(Task requirements):
The required result is every line of the records that includes "SYMMETRIC".

(Raw data):
import Literature.MathematicalPhysics.QuantumFieldTheory.Balaban1983to89.B5QGGQ145Torus
import Literature.MathematicalPhysics.QuantumFieldTheory.Balaban1983to89.QGQInverse

/-!
# `Balaban1983to89.B5QGGQ145Bounds` — B5 p. 26: `γ₀ ≦ Q′_kG′_k²Q′_k^* ≦ γ₁` AS OPERATOR INEQUALITIES ON THE
# FINITE TORUS, UNIFORM IN `k` AND IN THE VOLUME; the inverse operator's bounds; `Q′G′²Q′^*` and its inverse kernel
# are REAL SYMMETRIC; the real-matrix packaging `QGQInverse.Coercive (qggqRe n a N) γ₀`

T. Bałaban, *Propagators and renormalization transformations for lattice gauge theories. I*, Commun. Math. Phys.
**95**, 17–40 (1984) [Balaban1984PropagatorsI] (cell paper B5): p. 25 [PDF 9], the paragraph after (1.44), and p. 26
[PDF 10], the sentence after display (1.45).  Renders `1984-cmp95-propagators-rt-I-p009-x2.png`,
`1984-cmp95-propagators-rt-I-p010-x2.png` (cell folder `b2b-balaban-ref1/pages/`) read as images by this seat's lineage
(b05-g7; the same renders as the sibling `B5QGGQ145Torus`).

CITATION HEADER (lean-in-tree rule 2026-08-18).  PRINTED, p. 25, verbatim: *"It is enough to prove that Q′_kG′_k²Q′_k^* is
positive definite. This operator is of course nonnegative and if for some ω defined on T₁^{(k)} we have
⟨ω, Q′_kG′_k²Q′_k^*ω⟩ = ‖G′_kQ′_k^*ω‖² = 0, then Q′_k^*ω = 0, hence ω = 0. We have bounds 0 < Q′_kG′_k²Q′_k^* ≦ a^{−2}, and
they imply the existence of the inverse operator and a bound from below. To understand better the properties of this
operator we calculate the Fourier transform. It is a translation invariant operator on the unit lattice T₁^{(k)} and its
Fourier transform can be written using formula (2.48) from [2]."*  P. 26, verbatim, after display (1.45): *"From this
representation and from the bounds (2.51), (2.52) of that paper, it follows that there are positive constants γ₀, γ₁, in
fact γ₀ dependent only on d, γ₁ = a^{−2}, such that γ₀ ≦ Q′_kG′_k²Q′_k^* ≦ γ₁."*  ([2] = cell paper B4
[Balaban1983RegularityDecay].)

WHAT THE CELL ALREADY HAS (imported, untouched).  The sibling `B5QGGQ145Torus` (b05-g7): the matrix
`qggq n a m2 N y y′ = ⟨G′Q′^*δ_y, G′Q′^*δ_{y′}⟩_ξ` of `Q′_kG′_k²Q′_k^*` on the unit torus `T₁ = Π_μ ℤ/N_μ`, the operator
identity (1.45) `qggq_zero_eq_circ` (`qggq = circ_N(mReg(p′_k))`, the circulant whose eigenvalues are the multiplier at
the dual momenta), the circulant calculus `circ`/`circ_conv`/`circ_one`, pointwise positivity of the eigenvalues
`mRegr_pos`, and `torusKernel145M_conv_qggq` / `qggq_conv_torusKernel145M` (pv17's kernel
`B5Torus145Decay.torusKernel145M = circ_N(mReg(p′_k)⁻¹)` is the two-sided convolution inverse).  pv17/b04-g3 (symbol level):
the `k`-UNIFORM window `B5Strip145.UniformStrip145 d a₋ a₊` (`∃ κ c C, 0 < κ ∧ 0 < c ∧ ∀ n ≥ 1, ∀ a ∈ [a₋,a₊], ∀ p ∈ Strip,
E ≠ 0 ∧ c ≤ ‖mReg‖ ≤ C`) and its proof `B5Strip145Leaves.uniformStrip145_holds` (hypothesis `0 < a₋` only);
`B4ContourShift.ofRealVec_mem_Strip` (the real zone lies in every strip), `B4TorusGreen244.dualMomentum_mem_BZ`.  b04: the
real-matrix interface `QGQInverse.Coercive S γ := ∀ x, γ (x·x) ≤ x·(Sx)` — hypothesis `hco : QGQInverse.Coercive
(B * G * G * Bst) γ₀` of pv15's `B5Decay126.decay126_torus` ((1.26) on the torus).  LOCATED GAP (cell census G-B5-35 (i),
(ii); `B5QGGQ145Torus` header "NOT typed here: the uniform lower bound γ₀ ≤ Q′G′²Q′^* as an operator inequality"): the
printed sentence `γ₀ ≦ Q′_kG′_k²Q′_k^* ≦ γ₁` and "a bound from below" for the inverse were typed only pointwise on the
symbol, never as `k`- and volume-uniform OPERATOR inequalities, and the operator was not packaged as the real matrix the
(1.26) interface consumes.

THIS FILE (journal node QGGQ-145-OPERATOR-BOUNDS of the cell `pub-balaban`, unit b2b-balaban-b05-g7) closes it, sorry-free:
* §1 [folklore] reality and symmetry: `opD_conj` (`D` has real coefficients), **`conj_KT`** (`K_T = G′Q′^*δ_y` is real, by
  `torusGreen244_unique`), `qggq_symm` / `conj_qggq` / `qggq_im` (`Q′G′²Q′^*` is a REAL SYMMETRIC kernel, `a > 0`,
  `m² ≥ 0`), `conj_torusKernel145M` (conjugation reflects the inverse kernel);
* §2 [folklore] finite Fourier analysis on `T₁` in b04's character language: `dft` (`ω̂(k) = Σ_y ω(y)e^{−ip′_k·y}`),
  **`form_circ`** (`Σ_{y,y′} ω̄(y) circ_f(y−y′) ω(y′) = (Π_μN_μ)⁻¹ Σ_k f(k)|ω̂(k)|²`), **`plancherel_box`** /
  `plancherel_box_real` (`Σ_y|ω(y)|² = (Π_μN_μ)⁻¹ Σ_k|ω̂(k)|²`);
* §3 the eigenvalues `ev n a N k = 𝒩_r(p′_k)/E_r(p′_k)²` (real, `> 0`: `ev_pos`; `= mReg(p′_k)`: `mReg_dual_eq_ev`),
  **`form_qggq`** (`⟨ω,Q′G′²Q′^*ω⟩ = (Π_μN_μ)⁻¹ Σ_k ev(k)|ω̂(k)|²`, the printed "translation invariant … Fourier transform"),
  `form_qggq_bounds` (eigenvalue window ⇒ operator window), **`ev_window`** (`UniformStrip145` on the real zone: ONE window
  `0 < γ₀ ≤ ev ≤ γ₁` for all `n ≥ 1`, `a ∈ [a₋,a₊]`, `N`, `k`) and **`qggq_operator_bounds`**: the printed
  `γ₀ ≦ Q′_kG′_k²Q′_k^* ≦ γ₁` AS OPERATOR INEQUALITIES `γ₀Σ|ω|² ≤ Re⟨ω,Q′G′²Q′^*ω⟩ ≤ γ₁Σ|ω|²`, `Im = 0`, with constants
  uniform in `k` (`n = L^k`), in the volume `N` and in `a ∈ [a₋,a₊]`;
* §4 **`inverse_operator_bounds`**: `γ₁⁻¹Σ|ω|² ≤ Re⟨ω,(Q′G′²Q′^*)⁻¹ω⟩ ≤ γ₀⁻¹Σ|ω|²` for the operator with kernel
  `torusKernel145M` — the printed "existence of the inverse operator and a bound from below", uniformly;
* §5 the REAL-MATRIX PACKAGING on the coarse index `Idx N = Π_μ Fin N_μ` (= `B4Sect5Torus.TSite (d+1) N`): `toZ`,
  `sum_box_eq_sum_idx`, `qggqRe` / `kerRe` (the kernels as `Matrix (Idx N) (Idx N) ℝ`; `qggqRe_coe`, `kerRe_coe`: their
  entries ARE the complex kernels), `dotProduct_qggqRe_mulVec`, **`qggqRe_window`** and **`coercive_qggqRe`**
  (`∃ γ₀ > 0, ∀ n ≥ 1, ∀ a ∈ [a₋,a₊], ∀ N, QGQInverse.Coercive (qggqRe n a N) γ₀` — hypothesis `hco` of `decay126_torus`
  in the multiplier model, modulo the carrier dictionary below), **`kerRe_mul_qggqRe`** / `qggqRe_mul_kerRe` /
  **`qggqRe_inv`** (`(qggqRe)⁻¹ = kerRe`), **`torusKernel145M_im`** / `torusKernel145M_even` / `kerRe_isSymm` (the inverse
  kernel is REAL and EVEN: `I·qggqRe = 0 ⇒ I = I·qggqRe·kerRe = 0`, then periodicity).

DICTIONARY / HONEST SCOPE.  As in `B5QGGQ145Torus` (ξ-units, `n = L^k = ξ⁻¹ ≥ 1`, unit torus `Π_μ ℤ/N_μ` with a period
VECTOR, `m² = 0` for (1.45), scalar fields `U = 1`, complex-valued test functions with conj on the first factor, the
multiplier in pv17's regrouped form `mReg`).  The quadratic form is stated through `.re`/`.im` of the complex double sum
(it IS real: `form_qggq_im`).  CONSTANTS: `γ₀, γ₁` are EXISTENTIAL, produced from the cell's `UniformStrip145` witnesses
(`γ₀ := c`, `γ₁ := max c C`); they depend on `d, a₋, a₊` through the four analytic leaves.  NOT asserted: the printed
"γ₀ dependent only on d" (our `γ₀` carries the `a`-window `[a₋,a₊]`; no claim either way about `a`-independence) and the
printed "γ₁ = a^{−2}" (FALSE for large `a`: cell census G-B5-13, `B5.printed_gamma1_fails`; `a⁻²` is the eigenvalue at
`p′ = 0`, `B5QGGQ145Torus.mReg_at_zero`, not the top of the spectrum in general).  NOT typed here: the carrier dictionary
`Idx N`/`box N` ↔ pv15's `B5AveragingTorus.UT N` and the identification of `qggqRe` with an instance of the abstract
product `B * G * G * Bst` of `decay126_torus` (cell census G-B5-35 (iii)); the Plancherel of b05's `B5Prop11Plancherel`
lives on the carrier `Π_μ ZMod (N_μ)` and is not bridged (this file's `plancherel_box` is self-contained on `box N`); the
`η`-rescaling conventions; gauge-covariant `Q′_k(U)`.  Value = kernel certificate of two printed sentences (p. 25 "the
existence of the inverse operator and a bound from below", p. 26 "γ₀ ≦ Q′_kG′_k²Q′_k^* ≦ γ₁") as volume- and `k`-uniform
operator inequalities on the finite torus, plus the real-matrix packaging, NOT summit progress.  Staged byte-identically
under `HOME/lean/BalabanYm4/`.

Tags: 11 `[cite: …]` (the objects `ev`, `qggqRe`, `kerRe` and the statements that ARE the printed sentences or their
operator/matrix forms: `form_qggq`, `ev_window`, `qggq_operator_bounds`, `inverse_operator_bounds`, `qggqRe_window`,
`coercive_qggqRe`, `kerRe_mul_qggqRe`, `qggqRe_inv`), 39 `[folklore]` (conjugation, finite Fourier algebra, order
bookkeeping, index packaging).  No `sorry`, no new axioms; imports `B5QGGQ145Torus` (b05-g7) and `QGQInverse` (b04)
only.
-/

namespace Literature.MathematicalPhysics.QuantumFieldTheory.Balaban1983to89.B5QGGQ145Bounds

(Solved exercise):
# are REAL SYMMETRIC; the real-matrix packaging `QGQInverse.Coercive (qggqRe n a N) γ₀`
  `torusGreen244_unique`), `qggq_symm` / `conj_qggq` / `qggq_im` (`Q′G′²Q′^*` is a REAL SYMMETRIC kernel, `a > 0`,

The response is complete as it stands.